Option 1: Tag at ingestion time:
Classify the user’s intent at invocation time and attach it as a span attribute: One could use key-word classification or lite-weight LLM to classify intent
def classify_intent(user_message):
message_lower = user_message.lower()
if any(w in message_lower for w in ["gene", "brca", "pathway", "mutation"]):
return "genomics_research"
elif any(w in message_lower for w in ["adverse event", "safety", "pharmacovigilance"]):
return "safety_signal"
elif any(w in message_lower for w in ["summarize", "literature", "review"]):
return "literature_review"
return "general"
agent = Agent(
trace_attributes={
"use_case": classify_intent(user_message), # ← Theme tag
...
}
)
Then aggregate in Logs Insights:
-- Cost and volume breakdown by use case
fields use_case, gen_ai.usage.input_tokens, gen_ai.usage.output_tokens
| stats sum(gen_ai.usage.input_tokens) as input_total,
sum(gen_ai.usage.output_tokens) as output_total,
count() as invocations
by use_case
| sort output_total desc
Option 2: Classify retroactively with Logs Insights regex (flexible, no pre-tagging needed):
If you didn’t tag at ingestion, you can still group using regex on the user message stored in the span:
fields gen_ai.user.message, gen_ai.usage.input_tokens, gen_ai.usage.output_tokens
| fields
case(
gen_ai.user.message like /(?i)(gene|pathway|brca|mutation|variant)/, "genomics",
gen_ai.user.message like /(?i)(adverse|safety|pharmacovigilance|signal)/, "safety",
gen_ai.user.message like /(?i)(summarize|literature|review|paper)/, "lit_review",
1=1, "other"
) as use_case
| stats sum(gen_ai.usage.input_tokens + gen_ai.usage.output_tokens) as total_tokens,
count() as trace_count
by use_case
This requires the user message to be stored in the span (which it is if you set gen_ai.user.message as an attribute). For more sophisticated categorization where regex isn’t enough, you could run a fast model (Haiku) to classify the intent at invocation time, then emit the result as a metric dimension.
Querying Dashboard Data: Three Mechanisms
CloudWatch doesn’t use regex for dashboard widgets. Instead you have:
Search Expressions (token-based partial matching):
SEARCH('{bedrock-agentcore, AgentId} Latency', 'Average')
Searching research finds research-agent. Use "ExactMatch" for precise strings.
Metrics Insights (SQL-like, with wildcards):
SELECT AVG(InvocationLatency)
FROM "bedrock-agentcore"
WHERE AgentId LIKE '%research%'
GROUP BY AgentId
ORDER BY AVG(InvocationLatency) DESC
Logs Insights (full regex, for span-level data):
fields @timestamp, @message
| filter @message like /(?i)tool.*error/
| parse @message '"session.id":"*"' as session_id
| stats count() by bin(5m)
Putting It All Together

The observability flow for your multi-agent system:
-
Instrument: AgentCore Runtime and Gateway are automatic. Add the ADOT Lambda layer to your tools. Add
extract(headers)+ ADOT Collector to your MCP server and EKS subagent. -
Propagate: Every call passes
X-Amzn-Trace-Id. X-Ray assembles the tree. -
Debug individual requests: Open a trace in X-Ray to see exactly which span failed, which was slow, which consumed the most tokens.
-
Monitor aggregate patterns: Use the GenAI Observability page for out-of-the-box views, or build custom dashboards with Metric Math and Logs Insights for business-specific questions.
-
Optimize: Identify expensive model usage (Sonnet where Haiku suffices), slow tools, error-prone services, and power users driving cost.

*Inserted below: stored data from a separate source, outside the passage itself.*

import Mathlib
import HarnessLib
import Literature.MathematicalPhysics.StatisticalMechanics.RenormalisationMapLipschitzRaw
import Literature.MathematicalPhysics.StatisticalMechanics.RenormalisationMapSmallnessGain

/-!
# `‖S(H,K) − S(H',K')‖_{k+1}^{(A)} ≤ Θ`: the renormalisation map is Lipschitz on the small ball in the weak norm
# ([ABKM19] Theorem 6.8 / Ch. 12 (12.4)), torus data

The raw per-polymer bound `tayNormLE_nextKStep_sub_abkm_raw` (RenormalisationMapLipschitzRaw) is converted to the
shape `Θ · A^{−|U|_{k+1}}` of the weak norm at scale `k+1` (`WeakNormLE`): the remainder constants carry
`κ^{|U|_k} c^{|U|_{k+1}} A^{−η|U|_{k+1}}` with `|U|_k = L^d|U|_{k+1}` (`TorusPolymer.card_blocks_eq_mul`), and
`(κ^{L^d}c)^{|U|_{k+1}} A^{−η|U|_{k+1}} ≤ A^{−|U|_{k+1}}` once `κ^{L^d}c ≤ A^{η−1}`
(`TorusPolymer.pow_mul_rpow_le_inv_pow'`, `η = η(d) = 1 + (2(2^d+1)+6)^{−d} > 1`: Brydges' closure gain).

* **`weakNormLE_nextKStep_sub_abkm`** — `WeakNormLE P (k+1) (S(H,K) − S(H',K')) Θ` with
  `Θ = C_Δ(θ₀ + 2ε) + L^dκ^{L^d}[Σ₁-bracket]·A + 3(3Δ' + Δ_H + C_Δ)ωA⁴ + (2Δ' + C_Δ)`, every term of which is
  proportional to `‖H − H'‖_{k,0}` or to `C_Δ` — the `σ`-Lipschitz estimate of `S_k` consumed by the fine-tuning
  engine `RGFlow.IsRGStepQ` (its repackaging as `σ·max(‖H−H'‖, C_Δ)` is bookkeeping).

Everything is proved; no named fact.

## References
* S. Adams, S. Buchholz, R. Kotecký, S. Müller, arXiv:1910.13564, Theorem 6.8, Lemma 9.6 ((9.39)),
  Lemma 10.2, Ch. 12 (12.4) [AdamsBuchholzKoteckyMuller2019].
* D. C. Brydges, IAS/Park City Math. Ser. 16 (2009), Lemma 6.15 [Brydges2009].
-/

noncomputable section

namespace Literature.MathematicalPhysics.StatisticalMechanics.GradientRG

open scoped BigOperators Classical
open Finset MeasureTheory
open Literature.MathematicalPhysics.StatisticalMechanics.TorusPolymer
  (IsPolymer blocks polys bprod blockOf thicken reblock boxCorner mem_polys mem_blocks numBlocks isPolymer_blockOf
    card_blocks_eq_numBlocks blocks_blockOf empty_mem_polys closure)
open Literature.Barriers.CriticalPhenomena.LongRangePhi4.Polymer (IsConn components)
open Literature.MathematicalPhysics.StatisticalMechanics.GradientFRD (iterDiff)
open Literature.MathematicalPhysics.QuantumFieldTheory

variable {d M : ℕ} [NeZero M]
/-- **The pinned interval-prepend family exists**: `Q n r := ([(a, b), 1] × r).reindex
(Fin (1 + n) ≃ Fin (n + 1))`, with `[(a, b), 1] : IntegralRep 1` the rational interval (finite
volume; `KZ.isSemialgebraic_paramSlab`), integrand `1 ⊗ g_r` by
`KZ.IntegralRep.LeftResolves.prod_integrand`. [folklore] -/
theorem extAnn_exists_prepend (a b : ℚ) :
    ∃ Q : ∀ n : ℕ, IntegralRep n → IntegralRep (n + 1), ∀ (n : ℕ) (r : IntegralRep n),
      (Q n r).domain = {z : Fin (n + 1) → ℝ | ((a : ℝ) < z 0 ∧ z 0 < b) ∧
        (fun i : Fin n => z i.succ) ∈ r.domain} ∧
      (Q n r).integrand = fun z => r.integrand (fun i : Fin n => z i.succ) := by
  have hsub : {x : Fin 1 → ℝ | (a : ℝ) < x 0 ∧ x 0 < b} ⊆ univ.pi fun _ : Fin 1 => Ioo (a : ℝ) b :=
    fun x hx => by simpa only [mem_setOf_eq, mem_univ_pi, Fin.forall_fin_one, mem_Ioo] using hx
  have hvol : volume {x : Fin 1 → ℝ | (a : ℝ) < x 0 ∧ x 0 < b} ≠ ⊤ :=
    ne_top_of_le_ne_top (by rw [Real.volume_pi_Ioo, Fin.prod_univ_one]; exact ENNReal.ofReal_ne_top)
      (measure_mono hsub)
  have hS := isSemialgebraic_paramSlab 0 a b
  have h1 : IsSemialgebraicFunOn ℚ (paramSlab 0 a b) fun _ => (1 : ℝ) := by
    simpa using isSemialgebraicFunOn_aeval hS (1 : MvPolynomial (Fin 1) ℚ)
  obtain ⟨I, hId, hIi⟩ : ∃ I : IntegralRep 1,
      I.domain = {x : Fin 1 → ℝ | (a : ℝ) < x 0 ∧ x 0 < b} ∧ I.integrand = fun _ => 1 :=
    ⟨⟨_, _, hS, h1, integrableOn_const hvol⟩, rfl, rfl⟩
  refine ⟨fun n r => (I.prod r).reindex (finCongr (Nat.add_comm 1 n)), fun n r => ⟨?_, ?_⟩⟩
  · ext z
    simp only [IntegralRep.reindex_domain, IntegralRep.prod_domain, IntegralRep.mem_prodDomain,
      mem_setOf_eq, hId, extAnn_idx_castAdd_zero, extAnn_idx_natAdd]
  · funext z
    simp only [IntegralRep.reindex_integrand, (IntegralRep.leftResolves I).prod_integrand r,
      IntegralRep.prodFun_apply, hIi, one_mul, extAnn_idx_natAdd]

The effort required scales with how much of your system is outside the managed AgentCore boundary. If everything runs on AgentCore Runtime + Gateway + Lambda, you get full observability with near-zero instrumentation. The more you run externally, the more ADOT setup you own.
⚠️ Note: As of February 2026, the legacy X-Ray SDK and Daemon entered maintenance mode. AWS recommends ADOT + OpenTelemetry for all new instrumentation. Don’t use aws-xray-sdk in new projects.